Stored entries:
====

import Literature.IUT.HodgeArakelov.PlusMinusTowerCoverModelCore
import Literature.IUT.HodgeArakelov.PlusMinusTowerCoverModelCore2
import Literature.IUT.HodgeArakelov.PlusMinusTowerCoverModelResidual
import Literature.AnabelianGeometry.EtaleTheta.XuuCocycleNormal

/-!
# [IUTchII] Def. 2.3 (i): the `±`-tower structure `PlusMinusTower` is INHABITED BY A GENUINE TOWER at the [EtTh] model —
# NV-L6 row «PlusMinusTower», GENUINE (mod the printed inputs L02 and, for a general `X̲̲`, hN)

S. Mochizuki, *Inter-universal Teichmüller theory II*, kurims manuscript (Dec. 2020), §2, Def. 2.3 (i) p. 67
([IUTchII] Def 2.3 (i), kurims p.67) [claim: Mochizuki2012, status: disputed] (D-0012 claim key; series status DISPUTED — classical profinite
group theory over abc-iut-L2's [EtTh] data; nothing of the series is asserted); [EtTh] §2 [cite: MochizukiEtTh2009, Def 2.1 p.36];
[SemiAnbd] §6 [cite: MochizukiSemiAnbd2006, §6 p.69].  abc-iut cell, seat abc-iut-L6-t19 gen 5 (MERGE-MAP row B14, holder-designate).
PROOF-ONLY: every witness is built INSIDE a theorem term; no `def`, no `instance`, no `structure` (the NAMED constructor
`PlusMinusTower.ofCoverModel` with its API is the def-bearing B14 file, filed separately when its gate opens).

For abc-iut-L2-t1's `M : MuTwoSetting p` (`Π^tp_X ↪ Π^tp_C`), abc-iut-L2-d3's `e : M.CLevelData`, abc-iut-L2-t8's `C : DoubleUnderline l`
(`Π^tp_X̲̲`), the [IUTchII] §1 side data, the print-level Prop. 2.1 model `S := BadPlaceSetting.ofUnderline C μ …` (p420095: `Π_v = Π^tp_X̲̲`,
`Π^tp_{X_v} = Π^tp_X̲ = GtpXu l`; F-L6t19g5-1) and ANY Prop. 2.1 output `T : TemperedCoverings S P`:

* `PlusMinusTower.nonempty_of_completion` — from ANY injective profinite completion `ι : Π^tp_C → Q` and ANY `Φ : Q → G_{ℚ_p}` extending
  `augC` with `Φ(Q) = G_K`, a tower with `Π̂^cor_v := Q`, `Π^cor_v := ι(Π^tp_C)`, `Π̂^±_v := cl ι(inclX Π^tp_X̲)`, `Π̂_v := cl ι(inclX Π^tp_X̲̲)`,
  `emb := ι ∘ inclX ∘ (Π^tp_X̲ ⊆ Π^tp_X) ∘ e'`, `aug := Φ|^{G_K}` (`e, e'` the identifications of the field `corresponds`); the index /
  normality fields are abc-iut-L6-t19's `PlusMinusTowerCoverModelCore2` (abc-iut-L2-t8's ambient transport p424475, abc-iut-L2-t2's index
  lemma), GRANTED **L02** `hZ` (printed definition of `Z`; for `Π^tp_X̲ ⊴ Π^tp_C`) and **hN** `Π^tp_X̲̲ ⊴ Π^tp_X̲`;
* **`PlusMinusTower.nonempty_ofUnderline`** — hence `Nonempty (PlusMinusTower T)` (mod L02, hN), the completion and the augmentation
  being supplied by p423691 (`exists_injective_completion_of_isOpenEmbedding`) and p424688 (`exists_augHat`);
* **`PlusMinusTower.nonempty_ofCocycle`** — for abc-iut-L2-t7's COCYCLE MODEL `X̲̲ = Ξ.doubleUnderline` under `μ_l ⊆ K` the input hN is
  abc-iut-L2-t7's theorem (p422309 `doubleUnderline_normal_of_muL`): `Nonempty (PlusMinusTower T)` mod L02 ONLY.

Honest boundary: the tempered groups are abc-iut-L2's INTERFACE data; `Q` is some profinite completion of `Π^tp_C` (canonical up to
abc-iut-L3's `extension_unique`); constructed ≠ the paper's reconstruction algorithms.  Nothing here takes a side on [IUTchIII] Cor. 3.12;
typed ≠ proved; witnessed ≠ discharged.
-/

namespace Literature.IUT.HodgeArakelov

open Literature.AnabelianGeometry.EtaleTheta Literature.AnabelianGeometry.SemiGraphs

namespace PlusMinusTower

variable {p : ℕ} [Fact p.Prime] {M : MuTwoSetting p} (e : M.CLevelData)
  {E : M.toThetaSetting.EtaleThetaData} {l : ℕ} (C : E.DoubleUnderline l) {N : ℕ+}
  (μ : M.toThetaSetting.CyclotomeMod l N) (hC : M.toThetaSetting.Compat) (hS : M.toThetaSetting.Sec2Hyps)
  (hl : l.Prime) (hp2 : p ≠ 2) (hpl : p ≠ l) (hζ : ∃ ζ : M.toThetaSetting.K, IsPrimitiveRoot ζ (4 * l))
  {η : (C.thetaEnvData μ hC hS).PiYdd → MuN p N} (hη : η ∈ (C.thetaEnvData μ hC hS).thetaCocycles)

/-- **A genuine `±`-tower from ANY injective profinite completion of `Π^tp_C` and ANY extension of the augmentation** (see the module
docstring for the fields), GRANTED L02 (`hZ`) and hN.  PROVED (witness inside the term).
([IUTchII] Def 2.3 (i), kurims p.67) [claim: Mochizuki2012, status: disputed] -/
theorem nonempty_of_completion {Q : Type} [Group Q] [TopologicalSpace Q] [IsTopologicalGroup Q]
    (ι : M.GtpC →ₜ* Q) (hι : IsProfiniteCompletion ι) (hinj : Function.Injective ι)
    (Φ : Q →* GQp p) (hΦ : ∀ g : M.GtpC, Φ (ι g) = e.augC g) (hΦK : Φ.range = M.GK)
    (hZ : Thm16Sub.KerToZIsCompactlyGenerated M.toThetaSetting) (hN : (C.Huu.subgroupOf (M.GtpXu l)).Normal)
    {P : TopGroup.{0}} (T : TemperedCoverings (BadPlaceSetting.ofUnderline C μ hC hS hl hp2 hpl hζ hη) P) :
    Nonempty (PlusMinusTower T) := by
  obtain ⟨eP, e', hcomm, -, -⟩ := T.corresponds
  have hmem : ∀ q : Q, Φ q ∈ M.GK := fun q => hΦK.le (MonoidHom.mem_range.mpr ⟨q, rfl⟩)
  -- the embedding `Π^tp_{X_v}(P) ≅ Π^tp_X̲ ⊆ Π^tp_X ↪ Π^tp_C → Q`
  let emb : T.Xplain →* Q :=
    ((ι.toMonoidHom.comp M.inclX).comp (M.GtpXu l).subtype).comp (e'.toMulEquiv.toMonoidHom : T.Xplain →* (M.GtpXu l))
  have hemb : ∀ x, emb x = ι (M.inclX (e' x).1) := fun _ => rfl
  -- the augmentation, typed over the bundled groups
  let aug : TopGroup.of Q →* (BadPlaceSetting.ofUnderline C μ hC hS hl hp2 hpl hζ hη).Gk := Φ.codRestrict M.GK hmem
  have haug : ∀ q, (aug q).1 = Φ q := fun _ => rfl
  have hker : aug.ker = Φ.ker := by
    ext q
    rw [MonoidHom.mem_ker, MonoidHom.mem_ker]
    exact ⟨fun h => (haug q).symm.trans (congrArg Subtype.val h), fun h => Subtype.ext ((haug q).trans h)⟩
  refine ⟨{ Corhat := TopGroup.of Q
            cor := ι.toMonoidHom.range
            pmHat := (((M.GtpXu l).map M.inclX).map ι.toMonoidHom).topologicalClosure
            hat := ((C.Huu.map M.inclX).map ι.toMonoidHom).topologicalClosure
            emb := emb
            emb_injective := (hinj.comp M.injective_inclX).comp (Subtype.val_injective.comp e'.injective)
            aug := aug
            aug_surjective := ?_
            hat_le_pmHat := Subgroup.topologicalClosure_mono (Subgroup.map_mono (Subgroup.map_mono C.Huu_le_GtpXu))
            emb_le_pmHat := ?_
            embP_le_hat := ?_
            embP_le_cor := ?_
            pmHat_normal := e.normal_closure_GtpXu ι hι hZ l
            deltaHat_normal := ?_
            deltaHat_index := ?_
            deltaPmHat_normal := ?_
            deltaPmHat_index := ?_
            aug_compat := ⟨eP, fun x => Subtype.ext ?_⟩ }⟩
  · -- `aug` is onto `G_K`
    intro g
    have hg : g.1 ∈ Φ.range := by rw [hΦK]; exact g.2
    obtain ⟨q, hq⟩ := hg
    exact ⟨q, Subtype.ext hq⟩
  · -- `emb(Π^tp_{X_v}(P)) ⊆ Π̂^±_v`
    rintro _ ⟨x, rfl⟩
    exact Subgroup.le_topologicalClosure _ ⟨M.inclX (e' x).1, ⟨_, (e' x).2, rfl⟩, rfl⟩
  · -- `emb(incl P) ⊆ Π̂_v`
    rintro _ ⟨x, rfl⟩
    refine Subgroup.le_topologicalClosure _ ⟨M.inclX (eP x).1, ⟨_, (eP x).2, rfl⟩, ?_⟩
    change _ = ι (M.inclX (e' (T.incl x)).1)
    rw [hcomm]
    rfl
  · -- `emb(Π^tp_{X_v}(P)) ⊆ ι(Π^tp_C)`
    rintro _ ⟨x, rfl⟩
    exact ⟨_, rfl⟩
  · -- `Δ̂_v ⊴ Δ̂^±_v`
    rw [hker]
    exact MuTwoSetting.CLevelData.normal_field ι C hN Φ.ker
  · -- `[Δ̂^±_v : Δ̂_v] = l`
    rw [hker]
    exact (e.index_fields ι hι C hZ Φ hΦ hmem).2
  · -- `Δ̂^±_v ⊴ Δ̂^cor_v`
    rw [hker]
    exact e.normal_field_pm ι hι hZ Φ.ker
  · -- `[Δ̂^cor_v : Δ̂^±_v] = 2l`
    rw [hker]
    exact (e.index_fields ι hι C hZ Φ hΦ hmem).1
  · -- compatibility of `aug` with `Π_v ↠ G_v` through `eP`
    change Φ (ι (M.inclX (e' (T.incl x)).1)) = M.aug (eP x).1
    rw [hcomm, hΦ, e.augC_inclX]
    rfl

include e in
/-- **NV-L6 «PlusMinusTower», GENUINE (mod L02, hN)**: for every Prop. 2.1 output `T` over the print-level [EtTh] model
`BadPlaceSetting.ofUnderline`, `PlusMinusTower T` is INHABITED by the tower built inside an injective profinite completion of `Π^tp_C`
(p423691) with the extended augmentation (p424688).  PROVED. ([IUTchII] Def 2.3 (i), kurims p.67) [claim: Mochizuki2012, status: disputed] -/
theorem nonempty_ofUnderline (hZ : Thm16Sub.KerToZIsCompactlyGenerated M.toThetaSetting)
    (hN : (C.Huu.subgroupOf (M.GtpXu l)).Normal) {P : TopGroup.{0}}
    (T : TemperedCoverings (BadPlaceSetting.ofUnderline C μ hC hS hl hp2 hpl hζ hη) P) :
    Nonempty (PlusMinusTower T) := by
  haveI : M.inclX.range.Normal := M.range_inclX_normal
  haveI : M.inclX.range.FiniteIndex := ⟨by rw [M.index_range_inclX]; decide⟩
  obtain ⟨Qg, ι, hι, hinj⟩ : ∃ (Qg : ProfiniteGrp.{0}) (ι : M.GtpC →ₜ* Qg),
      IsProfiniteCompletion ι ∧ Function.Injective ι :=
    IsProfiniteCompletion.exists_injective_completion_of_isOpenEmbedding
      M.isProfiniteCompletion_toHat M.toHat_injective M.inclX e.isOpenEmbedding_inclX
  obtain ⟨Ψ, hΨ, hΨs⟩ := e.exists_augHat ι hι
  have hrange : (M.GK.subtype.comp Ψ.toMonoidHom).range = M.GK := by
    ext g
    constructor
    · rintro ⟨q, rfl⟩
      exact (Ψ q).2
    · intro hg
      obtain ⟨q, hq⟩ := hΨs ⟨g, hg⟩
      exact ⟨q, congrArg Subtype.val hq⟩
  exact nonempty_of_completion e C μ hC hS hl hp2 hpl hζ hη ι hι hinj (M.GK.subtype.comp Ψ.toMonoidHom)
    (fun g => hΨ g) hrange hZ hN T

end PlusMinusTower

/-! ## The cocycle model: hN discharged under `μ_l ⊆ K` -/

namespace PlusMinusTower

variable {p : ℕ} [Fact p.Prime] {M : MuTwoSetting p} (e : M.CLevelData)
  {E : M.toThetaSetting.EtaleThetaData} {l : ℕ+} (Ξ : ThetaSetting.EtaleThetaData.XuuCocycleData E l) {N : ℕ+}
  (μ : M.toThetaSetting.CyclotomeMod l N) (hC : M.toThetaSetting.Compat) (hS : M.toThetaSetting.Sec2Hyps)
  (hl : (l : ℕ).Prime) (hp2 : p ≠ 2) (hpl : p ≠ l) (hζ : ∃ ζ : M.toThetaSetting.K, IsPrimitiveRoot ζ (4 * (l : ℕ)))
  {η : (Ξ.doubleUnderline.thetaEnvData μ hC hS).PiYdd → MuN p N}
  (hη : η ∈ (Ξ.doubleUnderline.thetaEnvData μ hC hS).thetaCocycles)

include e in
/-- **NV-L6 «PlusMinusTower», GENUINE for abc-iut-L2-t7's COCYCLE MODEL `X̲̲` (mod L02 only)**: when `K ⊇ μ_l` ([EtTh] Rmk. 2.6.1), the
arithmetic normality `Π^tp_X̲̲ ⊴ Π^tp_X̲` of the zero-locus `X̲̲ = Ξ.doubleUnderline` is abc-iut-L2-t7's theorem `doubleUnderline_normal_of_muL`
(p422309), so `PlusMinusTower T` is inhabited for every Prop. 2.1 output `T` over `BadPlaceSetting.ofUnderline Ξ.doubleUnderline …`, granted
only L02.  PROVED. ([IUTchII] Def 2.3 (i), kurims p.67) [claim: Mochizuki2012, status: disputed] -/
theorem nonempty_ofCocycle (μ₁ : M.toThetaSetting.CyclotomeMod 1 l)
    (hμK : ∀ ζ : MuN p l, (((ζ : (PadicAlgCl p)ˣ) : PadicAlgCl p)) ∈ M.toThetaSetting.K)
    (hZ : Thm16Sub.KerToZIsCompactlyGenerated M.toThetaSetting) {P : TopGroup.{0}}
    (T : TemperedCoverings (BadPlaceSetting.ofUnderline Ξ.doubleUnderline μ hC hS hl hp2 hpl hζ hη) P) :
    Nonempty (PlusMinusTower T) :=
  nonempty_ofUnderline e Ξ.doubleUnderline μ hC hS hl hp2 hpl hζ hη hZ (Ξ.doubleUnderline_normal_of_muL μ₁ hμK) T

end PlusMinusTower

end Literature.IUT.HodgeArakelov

====

- Directions
Each line from the top of the records above through the line containing "its gate opens)." needs to be transcribed exactly, and no line after it.

- Answer section
import Literature.IUT.HodgeArakelov.PlusMinusTowerCoverModelCore
import Literature.IUT.HodgeArakelov.PlusMinusTowerCoverModelCore2
import Literature.IUT.HodgeArakelov.PlusMinusTowerCoverModelResidual
import Literature.AnabelianGeometry.EtaleTheta.XuuCocycleNormal

/-!
# [IUTchII] Def. 2.3 (i): the `±`-tower structure `PlusMinusTower` is INHABITED BY A GENUINE TOWER at the [EtTh] model —
# NV-L6 row «PlusMinusTower», GENUINE (mod the printed inputs L02 and, for a general `X̲̲`, hN)

S. Mochizuki, *Inter-universal Teichmüller theory II*, kurims manuscript (Dec. 2020), §2, Def. 2.3 (i) p. 67
([IUTchII] Def 2.3 (i), kurims p.67) [claim: Mochizuki2012, status: disputed] (D-0012 claim key; series status DISPUTED — classical profinite
group theory over abc-iut-L2's [EtTh] data; nothing of the series is asserted); [EtTh] §2 [cite: MochizukiEtTh2009, Def 2.1 p.36];
[SemiAnbd] §6 [cite: MochizukiSemiAnbd2006, §6 p.69].  abc-iut cell, seat abc-iut-L6-t19 gen 5 (MERGE-MAP row B14, holder-designate).
PROOF-ONLY: every witness is built INSIDE a theorem term; no `def`, no `instance`, no `structure` (the NAMED constructor
`PlusMinusTower.ofCoverModel` with its API is the def-bearing B14 file, filed separately when its gate opens).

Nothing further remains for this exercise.